Como é habitual, os técnicos do Cruzeiro e Flamengo mudaram demais as equipes durante o segundo tempo e isso contribuiu para os maus resultados. O Cruzeiro perdia, o técnico tirou os melhores jogadores e isso dificultou a reação da equipe. O Flamengo vencia, o técnico trocou vários atletas o que facilitou a reação do Vasco. Os treinadores, para poupar, melhorar ou apenas por habito, costumam trocar jogadores sempre aos 15 minutos do segundo tempo. Muitas vezes, atrapalham a equipe.

O treinador do Atlético-MG, Eduardo Dominguez, apelidado de Barba, é alto, magro e tem uma barba grisalha. Está bastante parecido com o personagem Dom Quixote vivido pelo grande ator Peter O’Toole, no magistral filme musical “Dom Quixote de La Mancha”, ao lado de Sophia Loren, como Dulcineia, dirigido por Arthur Hiller. A trilha sonora inclui a famosa canção “o sonho impossível”, de Lawrence Rosenthal, que teve lindíssima versão gravada por Maria Bethânia.

Na minha juventude, um dos meus livros preferidos era “Dom Quixote”, com suas visões delirantes e sonhos inimagináveis, uma obra épica da literatura, escrita pelo espanhol Miguel de Cervantes em 1605. Sonhar o sonho impossível.

Teoria e prática

Quando atuava como médico, estudei psicanálise por interesse intelectual e para entender melhor os pacientes.

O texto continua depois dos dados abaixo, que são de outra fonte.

import Literature.RepresentationTheory.NormalSubalgebraClifford
import Literature.LinearAlgebra.Matrix.MatrixAlgHomConj
import Mathlib.RingTheory.SimpleModule.WedderburnArtin
import Mathlib.RingTheory.SimpleRing.Field
import Mathlib.RingTheory.SimpleRing.Matrix
import Mathlib.RingTheory.SimpleRing.Congr
import Mathlib.RingTheory.LittleWedderburn
import Mathlib.FieldTheory.Fixed
import Mathlib.LinearAlgebra.Matrix.ToLin
import Mathlib.LinearAlgebra.Matrix.GeneralLinearGroup.Card
import HarnessLib

/-!
# A numerical criterion for very simplicity (Dolgachev–Zarhin, proof of Theorem 2.21, Steps 3–4)

Topic `Literature/RepresentationTheory`, namespace `Literature.RepresentationTheory`; lane `lit-hodgefound`
(Track 2 foundations library), row g9-#1 «(g8-#1)⁺ · (g8-#2)⁺ — DZ24 §2.3 Theorem 2.21 for `ℓ ∈ {2, 3}`» of
seat p11 (gen 9), FILE 1 of 2 — the GROUP-INDEPENDENT part of the printed proof (Steps 3–4 and the order
count of Case (ii)); FILE 2 (`Literature/RepresentationTheory/AugmentationModuleVerySimple.lean`) supplies
the `𝔄_n`-module `(𝔽_ℓ^ℜ)^0`. Sequel of `VerySimpleRepresentations.lean` (Zarhin's `IsNormalSubalgebra`,
`IsVerySimple`; g8-#1) and `NormalSubalgebraClifford.lean` (Steps 1–2; g8-#2). Plumbing definitions with
bodies (the conjugation actions `conjEnd`/`conjEndAlgEquiv`/`conjEndHom`, `conjSub`/`conjSubAlgEquiv`/
`conjSubHom`, the centre transport `centerCongr`/`centerCongrHom`, inner automorphisms `innerAlgEquiv`,
and the structure isomorphisms `endAlgEquivMatrix`, `endAlgEquivMatrixField`, `toEndScalar`,
`algEquivMatrixField`); everything else is a THEOREM. No named fact (net debt 0).

## Source READ (held text), verbatim

I. Dolgachev, Yu. G. Zarhin, *Endomorphisms of Complex Abelian Varieties* (notes dated 31 July 2024; bib
`DolgachevZarhin2024`; held text `paper:galaxy-pdf-8712177384607648460`), §2.3 "Permutational
representations". p0039 L7: "**Theorem 2.21.** Suppose that `n ≥ 5` and `G = 𝔖_n` or `𝔄_n`. Then, the
`G`-module `(𝔽_ℓ^ℜ)^0` is very simple for all prime `ℓ` except the case where `n = 5` and `ℓ ≡ ±1 mod 5`."
Proof, p0039 L13–L15: "Using Remark 2.22, it suffices to check the case `G = 𝔄_n = Alt(ℜ)`. We have already
seen that the faithful `G = Alt(ℜ)`-module `𝒱 = (𝔽_ℓ^ℜ)^0` is absolutely simple. Let `R ⊂ End_{𝔽_ℓ}(𝒱)` be a
`G`-normal subalgebra. Clearly, `𝒱` is a faithful `R`-module." Steps 1–2 (p0039 L17–p0040 L1; FILE
`NormalSubalgebraClifford`): `𝒱` is a semisimple, indeed isotypic, `R`-module. **Step 3** (p0040 L3–p0041
L9): "Since `𝒱` is isotypic, there exist a simple `R`-module `W` and a positive integer `d` such that the
`R`-modules `𝒱` and `W^d` are isomorphic. It follows that `d · dim(W) = dim(𝒱) = n − 1` and the centralizer
`End_R(𝒱)` is isomorphic to the matrix algebra `Mat_d(End_R(W))` of size `d` over `End_R(W)`. Let us put
`F = End_R(W)`. Since `W` is simple, `F` is a finite division algebra of characteristic `ℓ`. Therefore `F`
is a finite field of characteristic `ℓ` […]. We have `End_R(𝒱) ≅ Mat_d(F)`. Clearly,
`End_R(𝒱) ⊂ End_{𝔽_ℓ}(𝒱)` is stable under the adjoint action of `𝔄_n`. This induces a group homomorphism
`α : 𝔄_n → Aut(End_R(𝒱)) = Aut(Mat_d(F))`. Since `F` is the center of `Mat_d(F)`, it is stable under the
action of `𝔄_n`, i.e., we get a homomorphism `𝔄_n → Aut(F)`, which must be trivial, since `𝔄_n` is a simple
non-abelian group, and `Aut(F) = Gal(F/𝔽_ℓ)` is abelian. This implies that the center `F` of `End_R(𝒱)`
commutes with `𝔄_n`. Since `End_G(𝒱) = 𝔽_ℓ` (recall that the `𝔄_n`-module `𝒱` is absolutely simple), we
have `k = 𝔽_ℓ`. This implies that `End_R(𝒱) ≅ Mat_d(𝔽_ℓ)`, and
`α : 𝔄_n → Aut(End_R(𝒱)) = (End_R(𝒱))^*/𝔽_ℓ^* ≅ GL(d, 𝔽_ℓ)/𝔽_ℓ^* = PGL(d, 𝔽_ℓ)` is trivial if and only
if `End_R(𝒱) ⊂ End_{𝔄_n}(V) = 𝔽_ℓ·Id`. Since `End_R(𝒱) ≅ Mat_d(𝔽_ℓ)`, `α` is trivial if and only if `d = 1`,
i.e. `𝒱` is an absolutely simple `R`-module. It follows from the Jacobson density theorem (see [18, §5] or
[101, Chapter 4, §11]) that `R ≅ Mat_m(𝔽_ℓ)` with `dm = n − 1`. This implies that `α` is trivial if and only
if `R ≅ Mat_{n−1}(𝔽_ℓ)`, i.e., `R = End(𝒱)`. The adjoint action of `𝔄_n` on `R` gives rise to a homomorphism
`β : 𝔄_n → Aut(R) = R^*/𝔽_ℓ^* ≅ PGL(m, 𝔽_ℓ)`. Clearly, `β` is trivial if and only if `R` commutes with
`𝔄_n`, i.e., `R = 𝔽_ℓ·Id`. This implies that we are done if either `α`, or `β` is trivial." **Step 4**
(p0041 L11–L31): "Recall that `md = n − 1`. Let us put `c := min(d, m)`. Then `c² ≤ n − 1` and either
`c = d`, or `c = m`. Thus, it suffices to check that every group homomorphism `𝔄_n → PGL(c, 𝔽_ℓ)` is
trivial. […] (ii) Suppose that `ℓ^{n−1}/(ℓ−1) < n!/2`. Since `c² ≤ n−1`, the order of `PGL(c, 𝔽_ℓ)` is
strictly less than the ratio `ℓ^{c²}/(ℓ−1) ≤ ℓ^{n−1}/(ℓ−1) < n!/2`. Since the order of `𝔄_n` is `n!/2`, every
homomorphism from `𝔄_n` to `PGL(c, 𝔽_ℓ)` is trivial, so we are done." The Jacobson density theorem invoked is
Mathlib's `jacobson_density` / `Module.Finite.toModuleEnd_moduleEnd_surjective` ([18, §5] = N. Bourbaki,
*Algèbre* VIII §5; [101] = T. Y. Lam, GTM 131, Ch. 4 §11), used below, not restated.

## What is here — Steps 3–4 for EVERY group `G` over a finite field `k`

Throughout `ρ : Representation k G V`, `R : Subalgebra k (Module.End k V)` with `h : IsNormalSubalgebra ρ R`
(Def. 2.1), `V` viewed as an `R`-module through `R ⊂ End_k(V)` (as in `NormalSubalgebraClifford`); the
structure lemmas of §3 are stated for an arbitrary `k`-algebra `A` acting on `V` (they are applied with
`A = R`).

* §1 "the adjoint action": `h.conjEnd s : f ↦ ρ(s) f ρ(s)⁻¹` on the commutant `End_R(V)` (it IS again
  `R`-linear because `ρ(s)⁻¹ R ρ(s) = R`), as `k`-algebra automorphisms `h.conjEndAlgEquiv s` and the
  homomorphism **`h.conjEndHom : G →* (End_R(V) ≃ₐ[k] End_R(V))`** ("`α`"); the action on `R` itself,
  `h.conjSub s : r ↦ ρ(s) r ρ(s)⁻¹`, **`h.conjSubHom : G →* (R ≃ₐ[k] R)`** ("`β`"). With the hypothesis
  "`End_G(𝒱) = k`" spelled `Subalgebra.centralizer k (Set.range ρ) = ⊥`: "`β` trivial ⇒ `R = k·Id`"
  (`eq_bot_of_conjSubHom_eq_one`) and "an element of `End_R(𝒱)` fixed by `α` is a scalar"
  (`exists_eq_smul_one_of_forall_conjEnd_eq`).
* §2 "It follows from the Jacobson density theorem": for `V` semisimple over `R`, if every `R`-endomorphism
  of `V` is a scalar then `R = End_k(V)` (`eq_top_of_forall_end_exists_smul`, Burnside's form; Mathlib's
  double-centraliser `Module.Finite.toModuleEnd_moduleEnd_surjective`); hence "`α` trivial ⇒ `R = End(𝒱)`"
  (`eq_top_of_conjEndHom_eq_one`).
* §3 the structure of Step 3 from an `R`-isomorphism `e : V ≅ W^d` (`W` simple): `End_A(V) ≃ₐ[k]
  Mat_d(End_A(W))` (`endAlgEquivMatrix`, Mathlib `LinearEquiv.conjAlgEquiv` + `endVecAlgEquivMatrixEnd`),
  so `End_A(V)` is a simple ring (`isSimpleRing_end`); "`F = End_R(W)` is a finite division algebra …
  Therefore `F` is a finite field" (`finite_end`, `end_mul_comm`, Wedderburn's little theorem
  `Finite.isDomain_to_isField`); the scalar `diag(f, …, f)` is central (`symm_scalar_mem_center`), so a
  trivial centre forces "`k = 𝔽_ℓ`", i.e. `F = k` (`exists_end_eq_smul_of_center_eq_bot`);
  `d · dim W = dim 𝒱` (`finrank_eq_mul`); "`End_R(𝒱) ≅ Mat_d(𝔽_ℓ)`" (`endAlgEquivMatrixField`);
  "`R ≅ Mat_m(𝔽_ℓ)` with `dm = n − 1`" by density on `W` (`toEndScalar`, `toEndScalar_injective`,
  `toEndScalar_surjective`, `algEquivMatrixField`, `m = dim_k W`).
* §4 the centre step: the centre `Z` of the simple ring `End_R(𝒱)` is a field (`isField_center_of_isSimpleRing`,
  Mathlib `IsSimpleRing.isField_center`) of `k`-dimension `≤ dim 𝒱` (`finrank_center_end_le`: `z ↦ z(v₀)`
  is injective), it is stable under `α` (`centerCongr`, `centerCongrHom`), and **if `dim_k 𝒱 < |G|` for a
  finite simple `G` then `Z = k`** (`center_end_eq_bot`). DEVIATION (shorter road, recorded): the print
  kills `G → Aut(F)` by "`𝔄_n` perfect, `Aut(F) = Gal(F/𝔽_ℓ)` abelian"; here it is killed by the SAME order
  count the print uses in Step 4 (ii) — `#Aut_k(Z) ≤ [Z : k] ≤ dim_k 𝒱 < |G|` (Dedekind's bound
  `AlgEquiv.card_le`) and a homomorphism from a simple group to a smaller finite group is trivial
  (`monoidHom_eq_one_of_card_lt`). The two arguments need different inputs (perfectness vs. `dim 𝒱 < |G|`);
  for `𝔄_n` on `(𝔽_ℓ^ℜ)^0` both hold (`n − 1 < n!/2`).
* §5 Step 4 with the count of Case (ii): inner automorphisms `innerAlgEquiv u : x ↦ u x u⁻¹`; by the
  Skolem–Noether theorem for matrix algebras (the tree's `Literature.LinearAlgebra.Matrix.exists_algHom_apply_eq_conj`)
  every `k`-algebra automorphism of `Mat_c(k)` is inner, so **`#Aut_{k-alg}(Mat_c(k)) ≤ #GL_c(k)`**
  (`natCard_algEquiv_matrix_le`). DEVIATION (recorded): the print bounds `#PGL(c, 𝔽_ℓ) < ℓ^{c²}/(ℓ−1)`; we
  keep the cruder `#GL_c(k)` (`= ∏_{i<c} (q^c − q^i)`, Mathlib `Matrix.card_GL_field`) as the stated bound
  and leave the numerics to the user (FILE 2 checks `#GL_c(𝔽_ℓ) < n!/2` for `ℓ ∈ {2,3}`, `c² ≤ n − 1`).
  "every homomorphism `G → 𝐒_r`, `r ≤ dim 𝒱`, is trivial" from `(dim 𝒱)! < |G|`
  (`perm_hom_eq_one_of_factorial_lt`).
* §6 **the criterion** (`isVerySimple_of_card_lt`): `k` a finite field, `V` a finite-dimensional
  irreducible `G`-module with `End_G(V) = k`, `G` a finite simple group with `(dim_k V)! < |G|` and
  `#GL_c(k) < |G|` whenever `c² ≤ dim_k V`. Then `V` is very simple. Proof = the print: `R` normal ⇒ (Steps
  1–2) `V ≅ W^d` isotypic ⇒ (§4) `F = k` ⇒ `End_R(V) ≅ Mat_d(k)`, `R ≅ Mat_m(k)`, `dm = dim V`; with
  `c = min(d, m)`, `c² ≤ dm`, the action `α` (if `d ≤ m`) or `β` (if `m ≤ d`) lands in a group of order
  `≤ #GL_c(k) < |G|`, hence is trivial, hence `R = End(V)` or `R = k·Id`.

## References

* [DolgachevZarhin2024] I. Dolgachev, Yu. G. Zarhin, *Endomorphisms of Complex Abelian Varieties* (2024),
  §2.3 Theorem 2.21, proof, Steps 3–4 and Case (ii) (held text p0039 L7–L15, p0040 L3–p0041 L31).
* [Zarhin2002VerySimple] Yu. G. Zarhin, *Very simple 2-adic representations and hyperelliptic Jacobians*,
  Mosc. Math. J. 2 (2002) 403–431, §4 Def. 4.1 (very simple modules).
* [BourbakiAlgebreVIII2012] N. Bourbaki, *Algèbre*, Ch. VIII (2012), §5 (density theorem) = DZ24's [18].
-/

namespace Literature.RepresentationTheory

Imaginava que seria muito difícil compreender as ideias de Freud, mas logo percebi que seus textos eram claros, convincentes e simples e que até os mistérios da alma tinham lógica. Freud colocou ordem no caos.

Quando joguei ao lado de Pelé, vi que ele, como Freud, tornava simples o que era complexo. Com poucos movimentos corporais e ações, iluminava tudo o que estava em sua frente e chegava ao gol. O mesmo acontece com os grandes talentos de todas as áreas.

Esta quarta-feira (6) é dia de ver um grande jogo, entre Bayern e PSG, pela Liga dos Campeões, em Munique, com a presença de muitos craques, como o centroavante Kane, que, longe de ser um Pelé, define as jogadas com precisão, com poucos movimentos e ações.

O mesmo ocorre com os treinadores. Os melhores são os que, além do conhecimento técnico, tático e científico, possuem a capacidade de simplificar e de tomar as decisões corretas no momento certo, antes e durante as partidas. Unem a teoria à prática. A teoria sem a prática é um vazio. A prática sem a teoria é uma grosseira simplificação.